The Banff International Research Station will host the "Modular Forms in String Theory" workshop from September 25th to September 30th, 2016.

In the last two and half decades, the world has seen explosive
interactions between Number Theory, Arithmetic and Algebraic Geometry,
and Theoretical Physics (in particular, String Theory). To name a few,
the classical modular forms, quasi-modular forms, Jacobi forms, and more
recently Mock and quantum modular forms have appeared in many areas of
Physics such as mirror symmetry, topological quantum field theory, Gromov-Witten
invariants, conformal field theory, Calabi-Yau manifolds and in block hole
entropy. On the other hand, modularity questions of Calabi-Yau varieties
or families of Calabi-Yau varieties in connection with Langlands Program
are getting considerable attention and feedbacks from physics; zeta-functions
and L-series of Calabi-Yau varieties enter scenes
at various places in physics. Concretely, the generating functions of
Gromov-Witten invariants counting some geometric/physical quantities
are described in terms of modular, quasimodular or Jacobi forms. Via
renormalization, it is observed that Feynman integrals are related to multiple
zeta-values, and purportedly to motives. Calculations of the energy and
charge degeneracies of black holes lead surprisingly to Jacobi forms and
Siegel modular forms.

Mathematicians (number theorists) and physicists (string theorists) had
been very few interactions between the two sets of researchers till the
workshop series on ``Number Theory and Physics at the Crossroads'' started
about 10 years ago with Noriko Yui being one of the chief architects.

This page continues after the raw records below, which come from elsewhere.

import Mathlib.RingTheory.Localization.Integral
import Mathlib.FieldTheory.Separable
import Mathlib.Algebra.Polynomial.Derivative
import HarnessLib

/-!
# An integral Bézout certificate `c_u f + c_v f' = D` for an integer polynomial separable over `ℚ`

For `f ∈ ℤ[T]` whose image in `ℚ[T]` is separable there are `c_u, c_v ∈ ℤ[T]` and an integer
`D ≠ 0` with `c_u f + c_v f' = D` (Lang, *Algebra*, IV §8: the resultant `Res(f, f')` — a non-zero
integer for `f` separable — is such a combination with coefficients integral polynomials in the
coefficients of `f`; here we only record the existence of SOME non-zero `D`, by clearing the
denominators of a Bézout identity over `ℚ`, Mathlib `IsLocalization.integerNormalization`).

* `Polynomial.exists_int_certificate_of_separable_map` — the statement above.

This is the hypothesis `c_u f + c_v f' = D` of the equivariant Poincaré complements for CM orders
(`Motives/AbelianVarietyPoincareEquivariantPolynomial`, `…PoincareEquivariantPerfectField`), e.g.
for `f` the minimal polynomial of a generator of an order in a number field. Everything is proved;
no definition, no named fact (D-0026).

## References

* S. Lang, *Algebra*, rev. 3rd ed., GTM 211 (2002), Ch. IV §8 (the resultant; `R(f, g) = u f + v g`
  with `u, v` integral in the coefficients). [Lang2002]
-/

noncomputable section

open Polynomial
open scoped Polynomial nonZeroDivisors

namespace Polynomial

/-- **Integral Bézout certificate for a polynomial separable over `ℚ`**: if `f ∈ ℤ[T]` becomes
separable in `ℚ[T]`, then `c_u f + c_v f' = D` for some `c_u, c_v ∈ ℤ[T]` and an integer `D ≠ 0`
(clear denominators in a Bézout identity `a f + b f' = 1` over `ℚ`). [cite: Lang2002, Ch. IV §8 (resultant)] -/
theorem exists_int_certificate_of_separable_map (f : ℤ[X])
    (hf : (f.map (Int.castRingHom ℚ)).Separable) :
    ∃ (cu cv : ℤ[X]) (D : ℤ), D ≠ 0 ∧ cu * f + cv * derivative f = C D := by
  obtain ⟨a, b, hab⟩ := hf
  rw [derivative_map] at hab
  obtain ⟨da, hda, ha⟩ := IsLocalization.integerNormalization_spec ℤ⁰ a
  obtain ⟨db, hdb, hb⟩ := IsLocalization.integerNormalization_spec ℤ⁰ b
  have hda0 : da ≠ 0 := nonZeroDivisors.ne_zero hda
  have hdb0 : db ≠ 0 := nonZeroDivisors.ne_zero hdb
  refine ⟨C db * IsLocalization.integerNormalization ℤ⁰ a, C da * IsLocalization.integerNormalization ℤ⁰ b,
    da * db, mul_ne_zero hda0 hdb0, ?_⟩
  apply Polynomial.map_injective (Int.castRingHom ℚ) Int.cast_injective
  change Polynomial.map (algebraMap ℤ ℚ) _ = Polynomial.map (algebraMap ℤ ℚ) _
  simp only [Polynomial.map_add, Polynomial.map_mul, Polynomial.map_C, ha, hb]
  rw [zsmul_eq_mul, zsmul_eq_mul, ← C_eq_intCast, ← C_eq_intCast]
  simp only [eq_intCast, Int.cast_mul, C_mul]
  change _ = _ at hab
  linear_combination (C (da : ℚ) * C (db : ℚ)) * hab

end Polynomial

Due to these efforts, we witnessed very active and intensive
interactions of both camps to cross boundaries and establish relatively
comfortable rapport that led to exciting new ideas and collaborations.

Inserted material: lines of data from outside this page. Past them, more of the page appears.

import Summits.QuantumFields.BalabanUV.Beta.EriceRemainderEnclosureHistoryAutonomyComparisonAgeCompositionYoungPairMoment
import Summits.QuantumFields.BalabanUV.Beta.EriceRemainderEnclosureHistoryAutonomyComparisonAgeCompositionUpwardChain
import Summits.QuantumFields.BalabanUV.Beta.EriceRemainderEnclosureHistoryAutonomyComparisonAgeCompositionUpwardChainJumps

/-!
# EriceRemainderEnclosureHistoryAutonomyComparisonAgeCompositionUpwardChainSaturation — (E98d) route (N), first order, ALONG THE FLOW: THE SATURATION LETTER.
# For EVERY admissible flow, EVERY profile, EVERY damping of the self-consistent class and an age `k` read at the pin `m` (given the END beyond `m`, as
# in every census induction): the damped read `Σ_l KL k m l·ε_{m+1+l} = c_k(m)·Σ_{j<k} G_j ε_{m+1+j}` (`G_j = Π_{t=m+1+j}^{m+k} g_t`) is at most
# **`4e_{m+1}·(1 − (1 − c_k(m)G_0∕4)^k) + c_k(m)·Σ_{j<k} (G_j − G_0)·e_{m+1+j}`** (`flow_read_saturation`): the `G_0`-part of the read SATURATES («the
# targets of the age carry their own reads», README g82 §2(c)) with a defect of second order in the load, UNIFORMLY IN `k`; the rest is the plain damped
# bound.  Mechanism ((E98a)∕(E98c)): given the END beyond `m`, the tail sums `S_p = Σ_{q≥p} ε_q` are a SUBSOLUTION of the unit-mass upward chain whose
# jump `k′+1` from `p` has weight `c_{k′}(p)·Π_{t=p+1}^{p+k′} g_t` (`tail_subsolution`); from every position of the window `(m, m+k]` that chain leaves the
# window by its own age-`k` jump with probability `≥ c_k(m)G_0∕4` (`hazard_ge`: `h_{m+2k}² ≥ h_{m+k}²∕2` by (E90b) `mul_sq_le_from_pin`, window products
# `≥ h_{m+2k}∕h_{m+k}` by (E82a) `window_prod_ge_ratio`), so it visits the window at most `(1 − (1−η)^k)∕η` times ((E98c) `hazard_supersolution`,
# `hazard_const`), not `k` times.  §3 the SATURATED LIGHT-LOAD END (`flow_nonneg_saturated`): `Σ_k [4(1 − (1 − c_kG_0∕4)^k) + c_kΣ_j (G_j − G_0)] ≤ 1`
# at every pin ⟹ `0 ≤ ε ≤ e`; at `g ≡ 1` this is `Σ_k 4(1 − (1 − c_k∕4)^k) ≤ 1`, weaker than (E86i)'s `Σ_k k·c_k ≤ 1` at every loaded age

Cell `pub-balaban`, β-function sub-cell, BINDER row D4 «RemainderConst leaves for Bałaban's split» (`HOME/BINDER-OWNERS.md`; owner lineage `b2b-balaban-beta-an4`;
this file by co-owner #2 lineage `b2b-balaban-beta-d4-p2`, generation 86), β-FLOW TEAM duty (1), FREEZE (0) honoured (def-free; imports (E94b) `…YoungPairMoment`,
(E98a) `…UpwardChain`, (E98c) `…UpwardChainJumps`; uses (E98a) `tail_split`∕`tail_window`, (E98c) `window_le_of_subsolution`∕`hazard_supersolution`∕`hazard_const`,
(E94b) `load_le_of_sq`, (E91a) `old_read_eq`∕`lagZero_le`, (E90b) `mul_sq_le_from_pin`, (E82a) `window_prod_ge_ratio`∕`kernel_entry_le`, (E80b)
`aggregate_eq_sum`, (E48a) `strictAnti_of_memFlow` BY NAME; nothing restated).

HONEST FRAMING (page 1, verbatim and binding).  *"Discharging BetaPertH makes Bałaban's UV stability UNCONDITIONAL — a real constructive-QFT result; it is
NOT the continuum limit and NOT the Clay problem."*  THIS FILE DISCHARGES NOTHING OF THE KIND.  Elementary real algebra ∕ real analysis about ABSTRACT
functionals on a box ]0,γ]^ℕ with displayed floors, profiles and signs, and the FIRST-ORDER renewal objects of route (N) built from them — hypotheses of a
census, not facts; the form, signs, ages and moments of Bałaban's (1.22) limit functional are NOT PRINTED ([I] p. 298; GAPS G-t4-U2-1∕-2) and NOT asserted.
Row D4 class UNCHANGED (critical-path width 0; instance 0∕1; D4 DISCHARGE NO DATE).  HONEST DEPENDENCY: continuum YM on T⁴ ⇐ BetaPertH ∧ nine spine
estimates (0/9 proved); BetaPertH ⇐ (D1) ∧ (D4) ∧ CAP+tail; G-an2-4 gates asym, D1 and NE2/3/4.  NOT CLAIMED: any new census profile closed (the letter
is second order in the loads, `≈ x_k²∕8` per age at `g ≡ 1`); anything nonlinear; anything printed — NOT B12 Thm 2, NOT BetaPertH, NOT continuum, NOT Clay.

WHAT IS PROVED ([folklore]; 0 `def`, 0 sorry).  §1 `prod_window_ge_sub` (`G_j ≥ G_0`), `prod_window_persist`, **`hazard_ge`**.  §2 `read_ge_damped_window`,
**`tail_subsolution`** (the dominating unit-mass chain), **`flow_read_saturation`** (THE LETTER).  §3 **`flow_nonneg_saturated`**.
-/
noncomputable section
open Finset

Some of the outcomes have been documented by a number of proceeding
volumes. Recently, there have been strong desires among mathematicians and
physicists for the next workshop due to the recent rapid developments on
arithmetic and geometric modularity theorems, as well as new theories of modular
forms including mock modular forms, vector-valued modular forms
and quantum modular forms appearing in string theory. In addition, we will use this
workshop to celebrate the work of Professor Noriko Yui and recognize her
contributions in number theory with relation to physics.

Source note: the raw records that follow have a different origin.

open scoped TensorProduct Matrix
open NumberField NumberField.InfinitePlace
open HodgeCM.Model HodgeCM.Model.LiuIndex HodgeCM.Model.TowerCarrier
open HodgeCM.Literature.Theta.LiuAlbaneseModuleDatum.D2Bridge (HcmPieces)
open Summit.HodgeConjecture.CorCM.Model
open Literature.AlgebraicGeometry.Motives (CMType)
open Literature.AlgebraicGeometry.HodgeTheory Literature.NumberTheory.Automorphic.PicardCM
open Literature.AlgebraicGeometry.ShimuraVarieties.UnitaryCanonicalModel
open Literature.NumberTheory.ComplexMultiplication
open Literature.NumberTheory.Automorphic
open Literature.NumberTheory.Automorphic.IdeleClassGroup (toHeckeCharacter isUnitary_toHeckeCharacter)
open Literature.NumberTheory.Automorphic.Liu2021 Literature.NumberTheory.Automorphic.Liu2021.AppendixC
open Literature.NumberTheory.Automorphic.Liu2021.AppendixC.RestOne
open Literature.NumberTheory.Automorphic.Liu2021.Def411WeilCarriers (lineOf locF Rep)
open Summit.HodgeConjecture.CorCM.Transposition.OmegaTransport (realUnit)
open HodgeCM.Model.ArchSideTerm (e₁)
open Literature.NumberTheory.GelbartRogawski1991 Literature.NumberTheory.GelbartRogawski1991.UnitaryDualPair
open Literature.NumberTheory.GelbartRogawski1991.UnitaryDualPair.LocalSplitting (localMu norm_localMu continuous_localMu localMu_toLocalRing_eq_one_iff)
open Literature.RepresentationTheory Literature.RepresentationTheory.Liu2021
open Summit.HodgeConjecture.CorCM.Transposition
open Summit.HodgeConjecture.CorCM.D2Bridge.AdapterMuConj (muConj prop413AsPrinted_muConj def411_muConj nontrivial_omegaAt_muConj_rest)
open Summit.HodgeConjecture.CorCM.D2Bridge.AdapterRelabel (isReflexOfTypeG_cmType_iff_starRingEnd_comp_galConj)
open Summit.HodgeConjecture.CorCM.D2Bridge.MuConjEnd (thm418C_indexOfRecord_of_muConj)
open Summit.HodgeConjecture.CorCM.D2Bridge.MuKeyEnd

The Banff International Research Station for Mathematical Innovation and Discovery (BIRS) is a collaborative Canada-US-Mexico venture that provides an environment for creative interaction as well as the exchange of ideas, knowledge, and methods within the Mathematical Sciences, with related disciplines and with industry. The research station is located at The Banff Centre in Alberta and is supported by Canada's Natural Science and Engineering Research Council (NSERC), the U.S. National Science Foundation (NSF), Alberta's Advanced Education and Technology, and Mexico's Consejo Nacional de Ciencia y Tecnología (CONACYT)..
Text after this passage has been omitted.